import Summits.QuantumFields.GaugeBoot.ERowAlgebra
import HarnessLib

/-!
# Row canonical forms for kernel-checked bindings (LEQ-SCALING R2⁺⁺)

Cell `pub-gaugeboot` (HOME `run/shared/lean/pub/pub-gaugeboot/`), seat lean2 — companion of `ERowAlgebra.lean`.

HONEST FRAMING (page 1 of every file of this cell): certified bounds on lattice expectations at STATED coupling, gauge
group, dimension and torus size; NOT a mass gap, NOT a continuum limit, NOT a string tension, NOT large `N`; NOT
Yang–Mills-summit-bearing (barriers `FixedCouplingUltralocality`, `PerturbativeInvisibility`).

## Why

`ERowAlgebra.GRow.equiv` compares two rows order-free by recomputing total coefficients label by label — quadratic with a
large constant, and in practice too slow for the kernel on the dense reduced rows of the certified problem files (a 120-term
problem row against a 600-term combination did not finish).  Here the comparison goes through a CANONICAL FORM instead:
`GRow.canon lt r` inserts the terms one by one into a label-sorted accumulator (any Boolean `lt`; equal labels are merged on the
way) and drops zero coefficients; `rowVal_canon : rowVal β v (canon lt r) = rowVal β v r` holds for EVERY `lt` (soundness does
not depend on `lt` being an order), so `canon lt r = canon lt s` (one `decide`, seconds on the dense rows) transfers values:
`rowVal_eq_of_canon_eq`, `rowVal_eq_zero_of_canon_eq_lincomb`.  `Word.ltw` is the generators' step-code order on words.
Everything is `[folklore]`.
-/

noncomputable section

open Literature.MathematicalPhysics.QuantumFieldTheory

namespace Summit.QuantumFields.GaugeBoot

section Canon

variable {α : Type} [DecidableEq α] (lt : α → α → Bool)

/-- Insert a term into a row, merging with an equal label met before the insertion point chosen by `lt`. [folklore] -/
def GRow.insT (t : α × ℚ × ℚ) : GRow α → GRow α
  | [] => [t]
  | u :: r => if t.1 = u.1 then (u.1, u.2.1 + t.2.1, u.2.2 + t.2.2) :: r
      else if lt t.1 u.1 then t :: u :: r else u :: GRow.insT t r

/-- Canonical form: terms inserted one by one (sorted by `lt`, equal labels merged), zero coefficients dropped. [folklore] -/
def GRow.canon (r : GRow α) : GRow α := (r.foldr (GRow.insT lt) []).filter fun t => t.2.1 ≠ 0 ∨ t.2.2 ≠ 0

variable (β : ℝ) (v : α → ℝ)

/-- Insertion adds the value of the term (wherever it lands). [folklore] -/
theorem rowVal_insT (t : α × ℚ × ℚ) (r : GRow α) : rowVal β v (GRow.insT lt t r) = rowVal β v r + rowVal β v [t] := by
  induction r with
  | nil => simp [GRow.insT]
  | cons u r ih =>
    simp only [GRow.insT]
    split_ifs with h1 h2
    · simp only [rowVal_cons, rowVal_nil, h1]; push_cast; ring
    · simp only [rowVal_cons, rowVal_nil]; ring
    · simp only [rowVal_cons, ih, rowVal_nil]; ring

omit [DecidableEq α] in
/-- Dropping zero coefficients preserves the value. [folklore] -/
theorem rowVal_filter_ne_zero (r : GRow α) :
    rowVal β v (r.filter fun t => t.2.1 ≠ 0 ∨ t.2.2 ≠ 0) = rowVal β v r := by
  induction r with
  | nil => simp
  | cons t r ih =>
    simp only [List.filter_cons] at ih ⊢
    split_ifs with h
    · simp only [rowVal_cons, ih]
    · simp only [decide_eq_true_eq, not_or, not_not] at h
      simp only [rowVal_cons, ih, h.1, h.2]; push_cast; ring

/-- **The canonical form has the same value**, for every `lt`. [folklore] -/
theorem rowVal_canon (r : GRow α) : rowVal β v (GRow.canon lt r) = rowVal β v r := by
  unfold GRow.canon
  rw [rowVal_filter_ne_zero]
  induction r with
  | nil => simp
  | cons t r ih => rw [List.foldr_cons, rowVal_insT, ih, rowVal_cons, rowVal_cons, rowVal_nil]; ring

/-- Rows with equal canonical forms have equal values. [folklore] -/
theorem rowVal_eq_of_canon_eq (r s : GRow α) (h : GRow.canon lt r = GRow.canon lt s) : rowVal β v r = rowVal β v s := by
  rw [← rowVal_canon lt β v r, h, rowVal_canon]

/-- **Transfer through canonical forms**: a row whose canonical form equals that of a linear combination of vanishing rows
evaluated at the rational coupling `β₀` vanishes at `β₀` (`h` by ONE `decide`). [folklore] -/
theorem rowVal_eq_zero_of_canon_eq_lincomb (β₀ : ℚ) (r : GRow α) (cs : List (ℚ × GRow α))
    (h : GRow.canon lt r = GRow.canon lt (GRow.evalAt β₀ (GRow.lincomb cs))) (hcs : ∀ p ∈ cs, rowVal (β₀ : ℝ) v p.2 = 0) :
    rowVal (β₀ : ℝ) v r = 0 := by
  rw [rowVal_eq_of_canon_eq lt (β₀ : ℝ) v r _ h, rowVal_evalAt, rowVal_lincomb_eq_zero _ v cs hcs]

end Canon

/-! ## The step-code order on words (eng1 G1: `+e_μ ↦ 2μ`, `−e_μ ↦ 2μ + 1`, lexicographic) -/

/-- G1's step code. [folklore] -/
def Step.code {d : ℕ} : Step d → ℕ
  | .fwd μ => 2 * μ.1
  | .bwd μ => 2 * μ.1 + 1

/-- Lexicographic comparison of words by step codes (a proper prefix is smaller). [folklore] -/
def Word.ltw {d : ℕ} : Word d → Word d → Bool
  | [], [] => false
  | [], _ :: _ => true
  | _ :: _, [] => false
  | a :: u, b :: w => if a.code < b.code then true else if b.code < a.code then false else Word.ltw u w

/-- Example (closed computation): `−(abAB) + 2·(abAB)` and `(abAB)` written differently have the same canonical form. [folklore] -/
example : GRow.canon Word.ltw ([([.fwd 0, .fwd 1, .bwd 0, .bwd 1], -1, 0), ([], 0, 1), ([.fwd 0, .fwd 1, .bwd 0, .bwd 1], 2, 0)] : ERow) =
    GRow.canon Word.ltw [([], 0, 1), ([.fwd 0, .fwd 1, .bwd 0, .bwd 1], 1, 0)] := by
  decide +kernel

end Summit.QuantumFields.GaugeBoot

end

==

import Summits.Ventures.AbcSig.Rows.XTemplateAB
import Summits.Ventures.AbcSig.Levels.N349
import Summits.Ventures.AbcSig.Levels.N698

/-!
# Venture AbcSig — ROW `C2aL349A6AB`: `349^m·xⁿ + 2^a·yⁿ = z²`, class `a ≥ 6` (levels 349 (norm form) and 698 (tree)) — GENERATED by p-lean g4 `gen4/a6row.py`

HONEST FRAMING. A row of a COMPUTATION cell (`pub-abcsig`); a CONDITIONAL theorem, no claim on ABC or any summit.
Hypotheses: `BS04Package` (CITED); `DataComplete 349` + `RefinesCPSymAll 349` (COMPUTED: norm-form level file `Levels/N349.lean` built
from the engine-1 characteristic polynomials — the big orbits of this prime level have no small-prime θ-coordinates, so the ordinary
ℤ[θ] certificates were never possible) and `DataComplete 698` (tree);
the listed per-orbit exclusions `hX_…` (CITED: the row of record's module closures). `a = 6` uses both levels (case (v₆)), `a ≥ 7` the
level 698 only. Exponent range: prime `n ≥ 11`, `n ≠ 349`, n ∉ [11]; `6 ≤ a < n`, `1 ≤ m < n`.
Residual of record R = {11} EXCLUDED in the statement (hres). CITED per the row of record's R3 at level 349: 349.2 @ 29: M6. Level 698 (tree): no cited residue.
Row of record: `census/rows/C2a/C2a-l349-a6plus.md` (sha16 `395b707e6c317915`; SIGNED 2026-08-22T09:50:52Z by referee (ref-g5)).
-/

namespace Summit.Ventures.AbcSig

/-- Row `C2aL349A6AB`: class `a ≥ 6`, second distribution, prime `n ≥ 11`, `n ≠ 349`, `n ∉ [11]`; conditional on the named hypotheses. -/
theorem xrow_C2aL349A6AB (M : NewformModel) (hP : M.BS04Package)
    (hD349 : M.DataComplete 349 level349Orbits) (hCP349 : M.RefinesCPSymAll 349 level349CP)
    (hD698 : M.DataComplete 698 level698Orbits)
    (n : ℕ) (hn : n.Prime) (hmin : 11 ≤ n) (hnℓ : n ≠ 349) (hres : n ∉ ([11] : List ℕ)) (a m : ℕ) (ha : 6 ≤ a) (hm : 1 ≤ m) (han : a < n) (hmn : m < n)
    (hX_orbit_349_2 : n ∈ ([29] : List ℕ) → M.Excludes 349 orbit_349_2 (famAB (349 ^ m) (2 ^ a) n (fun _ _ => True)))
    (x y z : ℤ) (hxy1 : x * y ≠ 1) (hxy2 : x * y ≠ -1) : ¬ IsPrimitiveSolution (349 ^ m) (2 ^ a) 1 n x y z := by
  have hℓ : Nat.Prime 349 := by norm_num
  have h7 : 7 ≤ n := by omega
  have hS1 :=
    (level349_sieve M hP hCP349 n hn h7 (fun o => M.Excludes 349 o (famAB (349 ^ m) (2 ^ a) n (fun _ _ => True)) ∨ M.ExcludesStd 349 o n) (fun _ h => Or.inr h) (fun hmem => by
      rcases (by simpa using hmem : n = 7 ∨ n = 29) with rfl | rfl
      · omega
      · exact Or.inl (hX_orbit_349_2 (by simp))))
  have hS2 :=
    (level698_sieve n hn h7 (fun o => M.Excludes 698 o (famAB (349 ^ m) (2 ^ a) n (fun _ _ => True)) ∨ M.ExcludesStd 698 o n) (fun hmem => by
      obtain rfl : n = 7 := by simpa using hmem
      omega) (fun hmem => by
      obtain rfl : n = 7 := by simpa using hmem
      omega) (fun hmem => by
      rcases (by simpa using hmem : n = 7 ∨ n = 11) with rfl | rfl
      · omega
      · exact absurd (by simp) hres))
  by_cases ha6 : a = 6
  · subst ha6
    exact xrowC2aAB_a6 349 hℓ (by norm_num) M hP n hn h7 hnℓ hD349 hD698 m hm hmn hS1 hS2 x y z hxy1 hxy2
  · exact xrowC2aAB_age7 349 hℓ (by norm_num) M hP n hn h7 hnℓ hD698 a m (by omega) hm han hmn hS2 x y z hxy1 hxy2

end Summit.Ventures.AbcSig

# [REQUIRED ACTION]
Filter the listing above for lines with the word "tree", and copy each one you find.

# [ANSWER BELOW]
# Venture AbcSig — ROW `C2aL349A6AB`: `349^m·xⁿ + 2^a·yⁿ = z²`, class `a ≥ 6` (levels 349 (norm form) and 698 (tree)) — GENERATED by p-lean g4 `gen4/a6row.py`
ℤ[θ] certificates were never possible) and `DataComplete 698` (tree);
Residual of record R = {11} EXCLUDED in the statement (hres). CITED per the row of record's R3 at level 349: 349.2 @ 29: M6. Level 698 (tree): no cited residue.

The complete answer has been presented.